I Hate My Birthay More That Ever

I  always hated it or didn’t like..after my mothers death I started to hate it more because all trouble became to happen…………my life became a nightmare, my mother always tried best to make that day more nice….
I hated when people started to say happy birthday and wish all those things that never came true. Never. I always cried. This year I thought will be different…my birthday I mean, I thought it will be with him…with my love, and with my father, full of light and happeness…but it happened to be the darkes t birthday in my life full of tears and pain, physical and moral. All day I cried,looked and his photos and didn’t understand still how that happened that he left me, how so fast he changes mind and forgot promises…..so fast he changed in less than a month….the man that I will love all my life, I am sure of myself. The only love in my 35 old years life. I trusted him so much that believed every word and he always kept them when he needed me, when he didn’t need me more he changed,,,,all is forgotten. Didn’t think that that year my birthday will be like that , the worst in my life….in 2 weeks will be a year since we first met, since our first kiss,,,,
It were my mistakes I know but not so big to leave me forever
I hate my birthday more than ever and I wished it would never came again
noname22 noname22
31-35, F
4 Responses Jul 11, 2010

i cant be happy without him..as i never was before him i will not be and after he left...he is all i had!!

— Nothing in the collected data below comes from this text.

import Mathlib
import HarnessLib
import Summits.Ventures.LatticeQCDFlow.Exactness.FlowSamplerTranslationCovariance
import Summits.Ventures.LatticeQCDFlow.Exactness.SUNStoutFlowSamplerErgodic
import Summits.Ventures.LatticeQCDFlow.Exactness.SUNStoutLayerTranslation

/-!
# The `SU(N)` stout-flow sampler commutes with every mask-preserving lattice translation: its law from the hot start is translation invariant at EVERY step and its plaquette one-point functions have the period of the mask

HONEST FRAMING: exact (Metropolis-corrected) sampling algorithms for lattice gauge theory;
figures of merit are autocorrelation/cost numbers at stated couplings and volumes; no
continuum-physics claim.

Venture `LatticeQCDFlow` (cell pub-lqcd), topic `Exactness`; FANOUT row 10 (`eng-equiv`, engine
`latflow.equiv` / `latflow.flows_jax`: the masked `SU(N)` stout / residual layer of `residual.py`,
`flows_jax.residual_flow`, proposed through `make_proposer` and Metropolis-corrected by
`equiv/imh.py`).  NEW WORK of the cell; nothing is cited as a fact; no number; no definition is
introduced.  `SUNStoutFlowSamplerErgodic.stout_flowSampler_exact_uniformlyErgodic` says the sampler
"propose `Ψ_* Haar^⊗`, accept with `min(1, w(U')/w(U))`, `w = e^{−βS_W}·(J∘Ψ⁻¹)`" is exact and
uniformly ergodic; `FlowSamplerTranslationCovariance.conjKernel_wilsonFlowSampler_configTranslate`
says a Wilson flow sampler with a continuous exact Jacobian commutes with every translation the
flow intertwines; GEN-15's `KernelCouplingTranslation.sunStoutLayer_siteTranslate` says the masked
stout layer intertwines every translation preserving its mask (coefficients translation covariant).
This file composes the three.

* **`conjKernel_stoutFlowSampler_configTranslate`** — every `N`, `d`, `L`; mask `p`, coefficient
  field `ρ`, `Ψ` the masked stout step presented as a measurable automorphism
  (`SUNStoutLatticeLayer.exists_measurableEquiv_sunStoutLatticeLayer`), `J ≥ 0` any CONTINUOUS exact
  Jacobian of it (Liouville's `J` of `SUNStoutLayerJacobian`, or a certified continuous closed form
  — they agree by `SUNResidualLayerJacobianUnique`), `v` with `p e ↔ p (e + v)` and
  `ρ(V·v, e) = ρ(V, e + v)`: `conjKernel K (T_v) = K` for
  `K = indepMH (Ψ_* Haar^⊗) (e^{−βS_W}·(J∘Ψ⁻¹))`;
* `stoutFlowSampler_hotStart_law_map_configTranslate` — from the hot start `Haar^⊗` the law of the
  run is `T_v`-invariant at every step `t`; `stoutFlowSampler_wilsonStart_law_map_configTranslate` —
  the same from the Wilson measure at ANY coupling `β₀` (the engine's `β`-bootstrapping / `transfer`
  start; `wilsonMeasure_map_configTranslate`);
* `integral_stoutFlowSampler_hotStart_plaquette_configTranslate` —
  `E_t[φ(U_{x;ij})] = E_t[φ(U_{v+x;ij})]` at every step for those `v`: with the engine's direction
  masks (`directionMask_siteTranslate_of_ker`, `stripesPhase_apply_eq_zero`) the `v` of the width
  sublattice — out of equilibrium the one-point functions have the period of the MASK, and only at
  equilibrium (`wilsonMeasure_map_configTranslate`) the period of the lattice.

NOT here: the constant-coefficient specialisation is the case `ρ V e = r` (both hypotheses on `ρ`
trivial); multi-layer flows (compose `foldr_comp_siteTranslate` and `HasJacobian.comp` first, then
§2 of `FlowSamplerTranslationCovariance` applies verbatim); any number.
-/

noncomputable section

namespace Summit.Ventures.LatticeQCDFlow.Exactness

open MeasureTheory ProbabilityTheory ProbabilityTheory.Kernel Set
open Literature.MathematicalPhysics.QuantumFieldTheory
open Literature.MathematicalPhysics.QuantumFieldTheory.Luscher2010
open scoped ENNReal Matrix

/-! ## The `SU(N)` stout flow sampler of `SUNStoutFlowSamplerErgodic` under mask-preserving translations -/

section Stout

variable {d L n : ℕ} [NeZero L]

/-- **The `SU(N)` stout-flow sampler for the Wilson action commutes with every mask-preserving
translation** (every `N`, `d`, `L`; mask `p` with frozen staples, coefficients `ρ` translation
covariant with `2(d−1)|ρ| < 1`, `Ψ` the masked stout step as a measurable automorphism, `J ≥ 0` any
CONTINUOUS exact Jacobian of it — Liouville's of `SUNStoutLayerJacobian`, or a certified closed
form): `conjKernel K (T_v) = K` for the kernel
`K = indepMH (Ψ_* Haar^⊗) (e^{−βS_W} · (J ∘ Ψ⁻¹))` of `stout_flowSampler_exact_uniformlyErgodic`. -/
theorem conjKernel_stoutFlowSampler_configTranslate {N : ℕ}
    (ρW : Matrix.specialUnitaryGroup (Fin n) ℂ →* Matrix (Fin N) (Fin N) ℂ) (hρW : Continuous ρW) (β : ℝ)
    (p : Edge d L → Prop) [DecidablePred p]
    (ρ : GaugeConfig d L (Matrix.specialUnitaryGroup (Fin n) ℂ) → Edge d L → ℝ)
    (Ψ : GaugeConfig d L (Matrix.specialUnitaryGroup (Fin n) ℂ) ≃ᵐ
      GaugeConfig d L (Matrix.specialUnitaryGroup (Fin n) ℂ))
    (hΨ : ⇑Ψ = fun (V : GaugeConfig d L (Matrix.specialUnitaryGroup (Fin n) ℂ)) (e : Edge d L) =>
      if p e then
        (⟨NormedSpace.exp ((ρ V e : ℂ) • suProj (plaquetteLoopSum V e.1 e.2)),
            exp_smul_suProj_mem (ρ V e) (plaquetteLoopSum V e.1 e.2)⟩ :
          Matrix.specialUnitaryGroup (Fin n) ℂ) * V e
      else V e)
    {J : GaugeConfig d L (Matrix.specialUnitaryGroup (Fin n) ℂ) → ℝ} (hJc : Continuous J)
    (hJ0 : ∀ U, 0 ≤ J U)
    (hJac : HasJacobian (Measure.pi fun _ : Edge d L => haarProbability (Matrix.specialUnitaryGroup (Fin n) ℂ))
      Ψ (fun U => ENNReal.ofReal (J U)))
    (v : Site d L) (hpv : ∀ e : Edge d L, p e ↔ p (e.1 + v, e.2))
    (hρv : ∀ (V : GaugeConfig d L (Matrix.specialUnitaryGroup (Fin n) ℂ)) (e : Edge d L), p e →
      ρ (GaugeConfig.siteTranslate v V) e = ρ V (e.1 + v, e.2)) :
    haveI : IsProbabilityMeasure
        ((Measure.pi fun _ : Edge d L => haarProbability (Matrix.specialUnitaryGroup (Fin n) ℂ)).map Ψ) :=
      Measure.isProbabilityMeasure_map Ψ.measurable.aemeasurable
    conjKernel (indepMH ((Measure.pi fun _ : Edge d L =>
          haarProbability (Matrix.specialUnitaryGroup (Fin n) ℂ)).map Ψ)
        (fun U => Real.exp (-β * wilsonAction ρW U) * J (Ψ.symm U))) (configTranslate v) =
      indepMH ((Measure.pi fun _ : Edge d L =>
          haarProbability (Matrix.specialUnitaryGroup (Fin n) ℂ)).map Ψ)
        (fun U => Real.exp (-β * wilsonAction ρW U) * J (Ψ.symm U)) := by
  haveI : SecondCountableTopology (Matrix (Fin n) (Fin n) ℂ) :=
    inferInstanceAs (SecondCountableTopology (Fin n → Fin n → ℂ))
  haveI : SecondCountableTopology (Matrix.specialUnitaryGroup (Fin n) ℂ) :=
    Topology.IsEmbedding.subtypeVal.secondCountableTopology
  have hcomm : ∀ V : GaugeConfig d L (Matrix.specialUnitaryGroup (Fin n) ℂ),
      Ψ (GaugeConfig.siteTranslate v V) = GaugeConfig.siteTranslate v (Ψ V) := fun V => by
    rw [hΨ]
    exact sunStoutLayer_siteTranslate p p v ρ hpv hρv V
  exact conjKernel_wilsonFlowSampler_configTranslate ρW hρW β Ψ hJc hJ0 hJac v hcomm

/-- **Hot start: the law of the `SU(N)` stout-flow-sampler run is invariant under every
mask-preserving translation at every step.** -/
theorem stoutFlowSampler_hotStart_law_map_configTranslate {N : ℕ}
    (ρW : Matrix.specialUnitaryGroup (Fin n) ℂ →* Matrix (Fin N) (Fin N) ℂ) (hρW : Continuous ρW) (β : ℝ)
    (p : Edge d L → Prop) [DecidablePred p]
    (ρ : GaugeConfig d L (Matrix.specialUnitaryGroup (Fin n) ℂ) → Edge d L → ℝ)
    (Ψ : GaugeConfig d L (Matrix.specialUnitaryGroup (Fin n) ℂ) ≃ᵐ
      GaugeConfig d L (Matrix.specialUnitaryGroup (Fin n) ℂ))
    (hΨ : ⇑Ψ = fun (V : GaugeConfig d L (Matrix.specialUnitaryGroup (Fin n) ℂ)) (e : Edge d L) =>
      if p e then
        (⟨NormedSpace.exp ((ρ V e : ℂ) • suProj (plaquetteLoopSum V e.1 e.2)),
            exp_smul_suProj_mem (ρ V e) (plaquetteLoopSum V e.1 e.2)⟩ :
          Matrix.specialUnitaryGroup (Fin n) ℂ) * V e
      else V e)
    {J : GaugeConfig d L (Matrix.specialUnitaryGroup (Fin n) ℂ) → ℝ} (hJc : Continuous J)
    (hJ0 : ∀ U, 0 ≤ J U)
    (hJac : HasJacobian (Measure.pi fun _ : Edge d L => haarProbability (Matrix.specialUnitaryGroup (Fin n) ℂ))
      Ψ (fun U => ENNReal.ofReal (J U)))
    (v : Site d L) (hpv : ∀ e : Edge d L, p e ↔ p (e.1 + v, e.2))
    (hρv : ∀ (V : GaugeConfig d L (Matrix.specialUnitaryGroup (Fin n) ℂ)) (e : Edge d L), p e →
      ρ (GaugeConfig.siteTranslate v V) e = ρ V (e.1 + v, e.2)) (t : ℕ) :
    haveI : IsProbabilityMeasure
        ((Measure.pi fun _ : Edge d L => haarProbability (Matrix.specialUnitaryGroup (Fin n) ℂ)).map Ψ) :=
      Measure.isProbabilityMeasure_map Ψ.measurable.aemeasurable
    ((Measure.pi fun _ : Edge d L => haarProbability (Matrix.specialUnitaryGroup (Fin n) ℂ)).bind
        (nHit (indepMH ((Measure.pi fun _ : Edge d L =>
            haarProbability (Matrix.specialUnitaryGroup (Fin n) ℂ)).map Ψ)
          (fun U => Real.exp (-β * wilsonAction ρW U) * J (Ψ.symm U))) t)).map (configTranslate v) =
      (Measure.pi fun _ : Edge d L => haarProbability (Matrix.specialUnitaryGroup (Fin n) ℂ)).bind
        (nHit (indepMH ((Measure.pi fun _ : Edge d L =>
            haarProbability (Matrix.specialUnitaryGroup (Fin n) ℂ)).map Ψ)
          (fun U => Real.exp (-β * wilsonAction ρW U) * J (Ψ.symm U))) t) :=
  Scoring.map_bind_nHit_eq_self
    (conjKernel_stoutFlowSampler_configTranslate ρW hρW β p ρ Ψ hΨ hJc hJ0 hJac v hpv hρv)
    (piHaar_map_configTranslate n v) t

/-- **Hot start: plaquette one-point functions of the `SU(N)` stout-flow-sampler run have the
period of the mask at every step** — `E_t[φ(U_{x;ij})] = E_t[φ(U_{v+x;ij})]` for every
mask-preserving `v`. -/
theorem integral_stoutFlowSampler_hotStart_plaquette_configTranslate {N : ℕ}
    (ρW : Matrix.specialUnitaryGroup (Fin n) ℂ →* Matrix (Fin N) (Fin N) ℂ) (hρW : Continuous ρW) (β : ℝ)
    (p : Edge d L → Prop) [DecidablePred p]
    (ρ : GaugeConfig d L (Matrix.specialUnitaryGroup (Fin n) ℂ) → Edge d L → ℝ)
    (Ψ : GaugeConfig d L (Matrix.specialUnitaryGroup (Fin n) ℂ) ≃ᵐ
      GaugeConfig d L (Matrix.specialUnitaryGroup (Fin n) ℂ))
    (hΨ : ⇑Ψ = fun (V : GaugeConfig d L (Matrix.specialUnitaryGroup (Fin n) ℂ)) (e : Edge d L) =>
      if p e then
        (⟨NormedSpace.exp ((ρ V e : ℂ) • suProj (plaquetteLoopSum V e.1 e.2)),
            exp_smul_suProj_mem (ρ V e) (plaquetteLoopSum V e.1 e.2)⟩ :
          Matrix.specialUnitaryGroup (Fin n) ℂ) * V e
      else V e)
    {J : GaugeConfig d L (Matrix.specialUnitaryGroup (Fin n) ℂ) → ℝ} (hJc : Continuous J)
    (hJ0 : ∀ U, 0 ≤ J U)
    (hJac : HasJacobian (Measure.pi fun _ : Edge d L => haarProbability (Matrix.specialUnitaryGroup (Fin n) ℂ))
      Ψ (fun U => ENNReal.ofReal (J U)))
    (v : Site d L) (hpv : ∀ e : Edge d L, p e ↔ p (e.1 + v, e.2))
    (hρv : ∀ (V : GaugeConfig d L (Matrix.specialUnitaryGroup (Fin n) ℂ)) (e : Edge d L), p e →
      ρ (GaugeConfig.siteTranslate v V) e = ρ V (e.1 + v, e.2)) (t : ℕ)
    {F : Type*} [NormedAddCommGroup F] [NormedSpace ℝ F] (φ : Matrix.specialUnitaryGroup (Fin n) ℂ → F)
    (i j : Fin d) (x : Site d L) :
    haveI : IsProbabilityMeasure
        ((Measure.pi fun _ : Edge d L => haarProbability (Matrix.specialUnitaryGroup (Fin n) ℂ)).map Ψ) :=
      Measure.isProbabilityMeasure_map Ψ.measurable.aemeasurable
    ∫ U, φ (plaquetteHolonomy U x i j) ∂((Measure.pi fun _ : Edge d L =>
        haarProbability (Matrix.specialUnitaryGroup (Fin n) ℂ)).bind
        (nHit (indepMH ((Measure.pi fun _ : Edge d L =>
            haarProbability (Matrix.specialUnitaryGroup (Fin n) ℂ)).map Ψ)
          (fun U => Real.exp (-β * wilsonAction ρW U) * J (Ψ.symm U))) t)) =
      ∫ U, φ (plaquetteHolonomy U (v + x) i j) ∂((Measure.pi fun _ : Edge d L =>
        haarProbability (Matrix.specialUnitaryGroup (Fin n) ℂ)).bind
        (nHit (indepMH ((Measure.pi fun _ : Edge d L =>
            haarProbability (Matrix.specialUnitaryGroup (Fin n) ℂ)).map Ψ)
          (fun U => Real.exp (-β * wilsonAction ρW U) * J (Ψ.symm U))) t)) := by
  have h := (MeasurePreserving.mk (configTranslate v).measurable
    (stoutFlowSampler_hotStart_law_map_configTranslate ρW hρW β p ρ Ψ hΨ hJc hJ0 hJac v hpv hρv t)).integral_comp'
    (fun U => φ (plaquetteHolonomy U x i j))
  simp only [plaquetteHolonomy_configTranslate] at h
  exact h.symm

/-- **β-bootstrap / warm start: from the Wilson measure at ANY coupling `β₀` the law of the
`SU(N)` stout-flow-sampler run (target coupling `β`) is invariant under every mask-preserving
translation at every step** (`wilsonMeasure_map_configTranslate` supplies the invariant start —
the engine's `transfer` / bootstrapping in `β`). -/
theorem stoutFlowSampler_wilsonStart_law_map_configTranslate {N : ℕ}
    (ρW : Matrix.specialUnitaryGroup (Fin n) ℂ →* Matrix (Fin N) (Fin N) ℂ) (hρW : Continuous ρW) (β β₀ : ℝ)
    (p : Edge d L → Prop) [DecidablePred p]
    (ρ : GaugeConfig d L (Matrix.specialUnitaryGroup (Fin n) ℂ) → Edge d L → ℝ)
    (Ψ : GaugeConfig d L (Matrix.specialUnitaryGroup (Fin n) ℂ) ≃ᵐ
      GaugeConfig d L (Matrix.specialUnitaryGroup (Fin n) ℂ))
    (hΨ : ⇑Ψ = fun (V : GaugeConfig d L (Matrix.specialUnitaryGroup (Fin n) ℂ)) (e : Edge d L) =>
      if p e then
        (⟨NormedSpace.exp ((ρ V e : ℂ) • suProj (plaquetteLoopSum V e.1 e.2)),
            exp_smul_suProj_mem (ρ V e) (plaquetteLoopSum V e.1 e.2)⟩ :
          Matrix.specialUnitaryGroup (Fin n) ℂ) * V e
      else V e)
    {J : GaugeConfig d L (Matrix.specialUnitaryGroup (Fin n) ℂ) → ℝ} (hJc : Continuous J)
    (hJ0 : ∀ U, 0 ≤ J U)
    (hJac : HasJacobian (Measure.pi fun _ : Edge d L => haarProbability (Matrix.specialUnitaryGroup (Fin n) ℂ))
      Ψ (fun U => ENNReal.ofReal (J U)))
    (v : Site d L) (hpv : ∀ e : Edge d L, p e ↔ p (e.1 + v, e.2))
    (hρv : ∀ (V : GaugeConfig d L (Matrix.specialUnitaryGroup (Fin n) ℂ)) (e : Edge d L), p e →
      ρ (GaugeConfig.siteTranslate v V) e = ρ V (e.1 + v, e.2)) (t : ℕ) :
    haveI : IsProbabilityMeasure
        ((Measure.pi fun _ : Edge d L => haarProbability (Matrix.specialUnitaryGroup (Fin n) ℂ)).map Ψ) :=
      Measure.isProbabilityMeasure_map Ψ.measurable.aemeasurable
    ((wilsonMeasure (d := d) (L := L) ρW β₀).bind
        (nHit (indepMH ((Measure.pi fun _ : Edge d L =>
            haarProbability (Matrix.specialUnitaryGroup (Fin n) ℂ)).map Ψ)
          (fun U => Real.exp (-β * wilsonAction ρW U) * J (Ψ.symm U))) t)).map (configTranslate v) =
      (wilsonMeasure (d := d) (L := L) ρW β₀).bind
        (nHit (indepMH ((Measure.pi fun _ : Edge d L =>
            haarProbability (Matrix.specialUnitaryGroup (Fin n) ℂ)).map Ψ)
          (fun U => Real.exp (-β * wilsonAction ρW U) * J (Ψ.symm U))) t) := by
  haveI : SecondCountableTopology (Matrix (Fin n) (Fin n) ℂ) :=
    inferInstanceAs (SecondCountableTopology (Fin n → Fin n → ℂ))
  haveI : SecondCountableTopology (Matrix.specialUnitaryGroup (Fin n) ℂ) :=
    Topology.IsEmbedding.subtypeVal.secondCountableTopology
  have hcomm : ∀ V : GaugeConfig d L (Matrix.specialUnitaryGroup (Fin n) ℂ),
      Ψ (GaugeConfig.siteTranslate v V) = GaugeConfig.siteTranslate v (Ψ V) := fun V => by
    rw [hΨ]
    exact sunStoutLayer_siteTranslate p p v ρ hpv hρv V
  exact wilsonFlowSampler_law_map_configTranslate ρW hρW β Ψ hJc hJ0 hJac v hcomm
    (wilsonMeasure_map_configTranslate ρW β₀ v) t

end Stout

end Summit.Ventures.LatticeQCDFlow.Exactness

end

happiness is never lost....it is dere in side u ...lov is always inside u ..u will b happy again..u ve every right to b happy....dont think u cant...dont force happines away from u ..

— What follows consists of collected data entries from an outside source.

/-- ideal `sin² ≥ 0` on pairs of nonzero ideal length (Cauchy–Schwarz `d18² ≤ 4·n9·n9'`). [g100] -/
theorem sinSq0F_nonneg (ℓ : ℤ → ℤ) (x q : (Cell 2 × ℤ) × (Cell 2 × ℤ)) (hx : 0 < n9F ℓ x) (hq : 0 < n9F ℓ q) :
    0 ≤ sinSq0F ℓ x q := by
  have hxℝ : (0 : ℝ) < n9F ℓ x := by exact_mod_cast hx
  have hqℝ : (0 : ℝ) < n9F ℓ q := by exact_mod_cast hq
  have hcs : (d18F ℓ x q : ℝ) ^ 2 ≤ 4 * (n9F ℓ x : ℝ) * n9F ℓ q := by
    have h := ideal_cs ((refF0 ℓ x.2 - refF0 ℓ x.1 : ℤ) : ℝ) ((refF1 ℓ x.2 - refF1 ℓ x.1 : ℤ) : ℝ)
      ((x.2.2 - x.1.2 : ℤ) : ℝ) ((refF0 ℓ q.2 - refF0 ℓ q.1 : ℤ) : ℝ) ((refF1 ℓ q.2 - refF1 ℓ q.1 : ℤ) : ℝ)
      ((q.2.2 - q.1.2 : ℤ) : ℝ)
    have e1 : (d18F ℓ x q : ℝ) = 2 * ((refF0 ℓ x.2 - refF0 ℓ x.1 : ℤ) : ℝ) * ((refF0 ℓ q.2 - refF0 ℓ q.1 : ℤ) : ℝ) +
        2 * ((refF1 ℓ x.2 - refF1 ℓ x.1 : ℤ) : ℝ) * ((refF1 ℓ q.2 - refF1 ℓ q.1 : ℤ) : ℝ) +
        ((refF0 ℓ x.2 - refF0 ℓ x.1 : ℤ) : ℝ) * ((refF1 ℓ q.2 - refF1 ℓ q.1 : ℤ) : ℝ) +
        ((refF0 ℓ q.2 - refF0 ℓ q.1 : ℤ) : ℝ) * ((refF1 ℓ x.2 - refF1 ℓ x.1 : ℤ) : ℝ) +
        12 * ((x.2.2 - x.1.2 : ℤ) : ℝ) * ((q.2.2 - q.1.2 : ℤ) : ℝ) := by
      simp only [d18F]; push_cast; ring
    have e2 : ∀ y : (Cell 2 × ℤ) × (Cell 2 × ℤ), (n9F ℓ y : ℝ) =
        ((refF0 ℓ y.2 - refF0 ℓ y.1 : ℤ) : ℝ) * ((refF0 ℓ y.2 - refF0 ℓ y.1 : ℤ) : ℝ) +
        ((refF0 ℓ y.2 - refF0 ℓ y.1 : ℤ) : ℝ) * ((refF1 ℓ y.2 - refF1 ℓ y.1 : ℤ) : ℝ) +
        ((refF1 ℓ y.2 - refF1 ℓ y.1 : ℤ) : ℝ) * ((refF1 ℓ y.2 - refF1 ℓ y.1 : ℤ) : ℝ) +
        6 * ((y.2.2 - y.1.2 : ℤ) : ℝ) ^ 2 := by
      intro y; simp only [n9F]; push_cast; ring
    rw [e1, e2 x, e2 q]; exact h
  simp only [sinSq0F]
  rw [sub_nonneg, div_le_one (by positivity)]
  exact hcs

end Summit.AtomisticToContinuum.Crystallization.Theorems.ChartedZeroExcessLayeredLatticeLiouville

yes thanks we cant talk....but lost happiness willl not return

Thank you for responding to my story, so i will respond to yours. As unhappy as we may be, the underlining fact is we are still here. I know there is hope and other people like us, or we would not have found this place. The thing that should keep you going is, it sounds like you went through alot with your feelings of him, and there are people here to talk. I am struggling myself, but came here to maybe find people to talk to about it, and give support to whomever I can. Keep your head up, stand tall and laugh.......it all may sound dumb, but it does help.